Delete every experiment. :rtype: List[Experiment] :return: List of deleted experiments.

finetuner.get_token()[source]#

Get user token of jina ecosystem.

Return type

str

Returns

user token as string object.

finetuner.get_model(artifact, token=None, batch_size=32, select_model=None, gpu=False, logging_level='WARNING', is_onnx=False)[source]#

Re-build the model based on the model inference session with ONNX.

Parameters
  • artifact (str) – Specify a finetuner run artifact. Can be a path to a local directory, a path to a local zip file, or a Hubble artifact ID. Individual model artifacts (model sub-folders inside the run artifacts) can also be specified using this argument.

  • token (Optional[str]) – A Jina authentication token required for pulling artifacts from Hubble. If not provided, the Hubble client will try to find one either in a local cache folder or in the environment.

  • batch_size (int) – Incoming documents are fed to the graph in batches, both to speed-up inference and avoid memory errors. This argument controls the number of documents that will be put in each batch.

  • select_model (Optional[str]) – Finetuner run artifacts might contain multiple models. In such cases you can select which model to deploy using this argument. For CLIP fine-tuning, you can choose either clip-vision or clip-text.

  • gpu (bool) – if specified to True, use cuda device for inference.

  • logging_level (str) – The executor logging level. See https://docs.python.org/3/library/logging.html#logging-levels for available options.

  • is_onnx (bool) – The model output format, either onnx or pt.

Returns

An instance of ONNXRuntimeInferenceEngine.

..Note::

please install finetuner[full] to include all the dependencies.

finetuner.encode(model, data, batch_size=32)[source]#

Preprocess, collate and encode the DocumentArray with embeddings.

Parameters
  • model – The model to be used to encode DocumentArray. In this case an instance of ONNXRuntimeInferenceEngine or TorchInferenceEngine produced by finetuner.get_model()
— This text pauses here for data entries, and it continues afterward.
/-!
# Rational Lie algebras inside `𝔰𝔭_E(V, ψ)` containing `Θ` are REDUCTIVE: `𝔤 = 𝔷(𝔤) ⊕ [𝔤, 𝔤]`, with `𝔷(𝔤) = 𝔤 ∩ End_Hdg(V)` and `[𝔤, 𝔤]` perfect, centre-free and trace-non-degenerate (Deligne LNM 900 I Prop. 3.6; Moonen–Zarhin 1999 §1 — Lie-algebra form)

Family `hodge`, layer `Literature/AlgebraicGeometry/Motives` (abstract polarizable `ℚ`-Hodge structures; no
geometry). Written for the cell `pub-hodgecm2` (COR-CM), seat `b27` (count-neutral own lane MT-REDUCTIVE, sequel of
the foundational lemma `𝔪𝔱 = 𝔥 ⊕ ℚ·id` of `MumfordTateLieAlgebraEqHodgeLie`); UNCONDITIONAL linear algebra, theorems
only (no definition, no named fact, D-0026); no step towards a summit statement. It is the sequel of
`HodgeThetaSubalgebraPerfect` (seat `lit-milne`), which proves that the trace form `tr(XY)` of `V` is
non-degenerate on every bracket-closed rational `𝔤 ⊆ 𝔰𝔭(V, ψ)` whose complexification contains the Hodge operator
(`eq_zero_of_forall_trace_mul_eq_zero`) and that `𝔤 = [𝔤, 𝔤]` WHEN the centre vanishes; here the centre is allowed.

PRINTED RESULTS, Lie-algebra form.
* P. Deligne, *Hodge cycles on abelian varieties*, LNM 900 (1982), I Prop. 3.6 (held, re-ed. p. 25): «Let `(V, h)`
  be a polarizable rational Hodge structure; then `MT(V, h)` is reductive» (proof: `ad C` is a Cartan involution,
  the Hodge form `ψ(x, C ȳ)` is positive definite).
* B. Moonen, Yu. Zarhin, *Hodge classes on abelian varieties of low dimension*, Math. Ann. 315 (1999) §1 (held
  `paper:arxiv-math_9901113` p. 2): «The Hodge group `Hg(X)` is a connected reductive algebraic group … the centre
  of `Hg(X)` is contained in … the centre `F` of `End⁰(X)` … If `X` has no factors of Type 4 then `Hg(X)` is
  semi-simple».
* J. E. Humphreys, *Introduction to Lie algebras and representation theory*, GTM 9, §5.1–§5.2 and §19.1
  («reductive: `L = Z(L) ⊕ [L, L]`, `[L, L]` semisimple»), §6.2 (non-degenerate invariant forms).

THIS FILE. Let `H` be an effective polarizable `ℚ`-Hodge structure of weight `1` on a finite-dimensional `V`
(the `H¹` of a complex abelian variety), `ψ` a polarization, `Θ` the Hodge operator, and `𝔤 ⊆ End_ℚ(V)` ANY
bracket-closed rational subspace of `ψ`-skew operators with `Θ ∈ 𝔤_ℂ = spanC 𝔤` (e.g. `𝔤 = Lie Hg(H) = hodgeLie H`).
Write `𝔷(𝔤) = 𝔤 ⊓ centralizer(𝔤)` (the centre, an explicit `Submodule`: `𝔤 ⊓ Subalgebra.toSubmodule
(Subalgebra.centralizer ℚ 𝔤)`) and `𝔡(𝔤) = span_ℚ {XY - YX : X, Y ∈ 𝔤}` (the derived algebra, as in
`HodgeThetaSubalgebraPerfect`). No notion is introduced: both are spelled out in every statement.

* §1 (imported, `Literature/Algebra/Lie/TraceSeparatingCenterDerived`, namespace `TraceSeparating`) PURE LINEAR
  ALGEBRA over a field `K`: for a bracket-closed `𝔤 ⊆ End_K(W)` with SEPARATING trace form,
  `dim 𝔷(𝔤) + dim 𝔡(𝔤) = dim 𝔤`, and if the trace form is anisotropic on the centre then `𝔤 = 𝔷(𝔤) ⊕ 𝔡(𝔤)` with
  `𝔡(𝔤)` perfect, centre-free and trace-separating.
* §2 HODGE INPUT (any weight, this file): `trace_mul_self_lt_zero_of_central` — a NON-ZERO CENTRAL element `Z` of a rational
  `𝔤 ⊆ 𝔰𝔭(V,ψ)` with `Θ ∈ 𝔤_ℂ` has `tr(Z²) < 0`: it is a Hodge endomorphism (`mem_endAlg_of_mem_center`: it
  commutes with `Θ`), it is `ψ`-skew, so its Rosati adjoint is `Z† = -Z` and `tr(Z²) = -tr(Z Z†) < 0` by the
  positivity of the Rosati involution (`Polarization.trace_mul_adjoint_self_pos`). Hence the trace form is
  anisotropic (negative definite) on the centre (`eq_zero_of_central_of_trace_mul_self_eq_zero`), and
  `center_eq_inf_endAlg`: if `𝔤` commutes with `End_Hdg(V)` then `𝔷(𝔤) = 𝔤 ⊓ End_Hdg(V)`.
* §3 MAIN THEOREMS (effective weight one, where `HodgeThetaSubalgebraPerfect` supplies the separating trace form):
  **`ThetaSubalgebra.center_sup_derived_eq`** / `…center_inf_derived_eq_bot` / `…finrank_center_add_finrank_derived`
  / `…derived_eq_span_commutators_derived` / `…eq_zero_of_mem_derived_of_forall_commute` /
  `…eq_zero_of_mem_derived_of_forall_trace_mul_eq_zero` — `𝔤 = 𝔷(𝔤) ⊕ 𝔡(𝔤)` with `𝔡(𝔤)` perfect, centre-free
  and trace-non-degenerate («`𝔤` is reductive», Deligne I 3.6 / Humphreys §19.1, minus the word «semisimple», which
  is the sequel `HodgeThetaSubalgebraSemisimple`); and the instances for `𝔤 = hodgeLie H`:
  **`hodgeLie_center_sup_derived_eq`**, `hodgeLie_center_inf_derived_eq_bot`, `finrank_hodgeLie_eq_center_add_derived`,
  **`hodgeLie_center_eq_inf_endAlg`** («the centre of `Lie Hg` lies in (the `ψ`-skew part of the centre of)
  `End_Hdg(V)`», Moonen–Zarhin §1), `hodgeLie_derived_perfect`, `hodgeLie_derived_center_trivial`.

What is NOT here: semisimplicity of `𝔡(𝔤)` (no abelian ideals) — the sequel; algebraic groups; abelian varieties
(the CorCM layer reads `hodgeLie (H¹ X)`).
-/

noncomputable section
  • data (DocumentArray) – The DocumentArray object to be encoded.

  • batch_size (int) – Incoming documents are fed to the graph in batches, both to speed-up inference and avoid memory errors. This argument controls the number of documents that will be put in each batch.

Returns

DocumentArray filled with embeddings.

..Note::

please install “finetuner[full]” to include all the dependencies.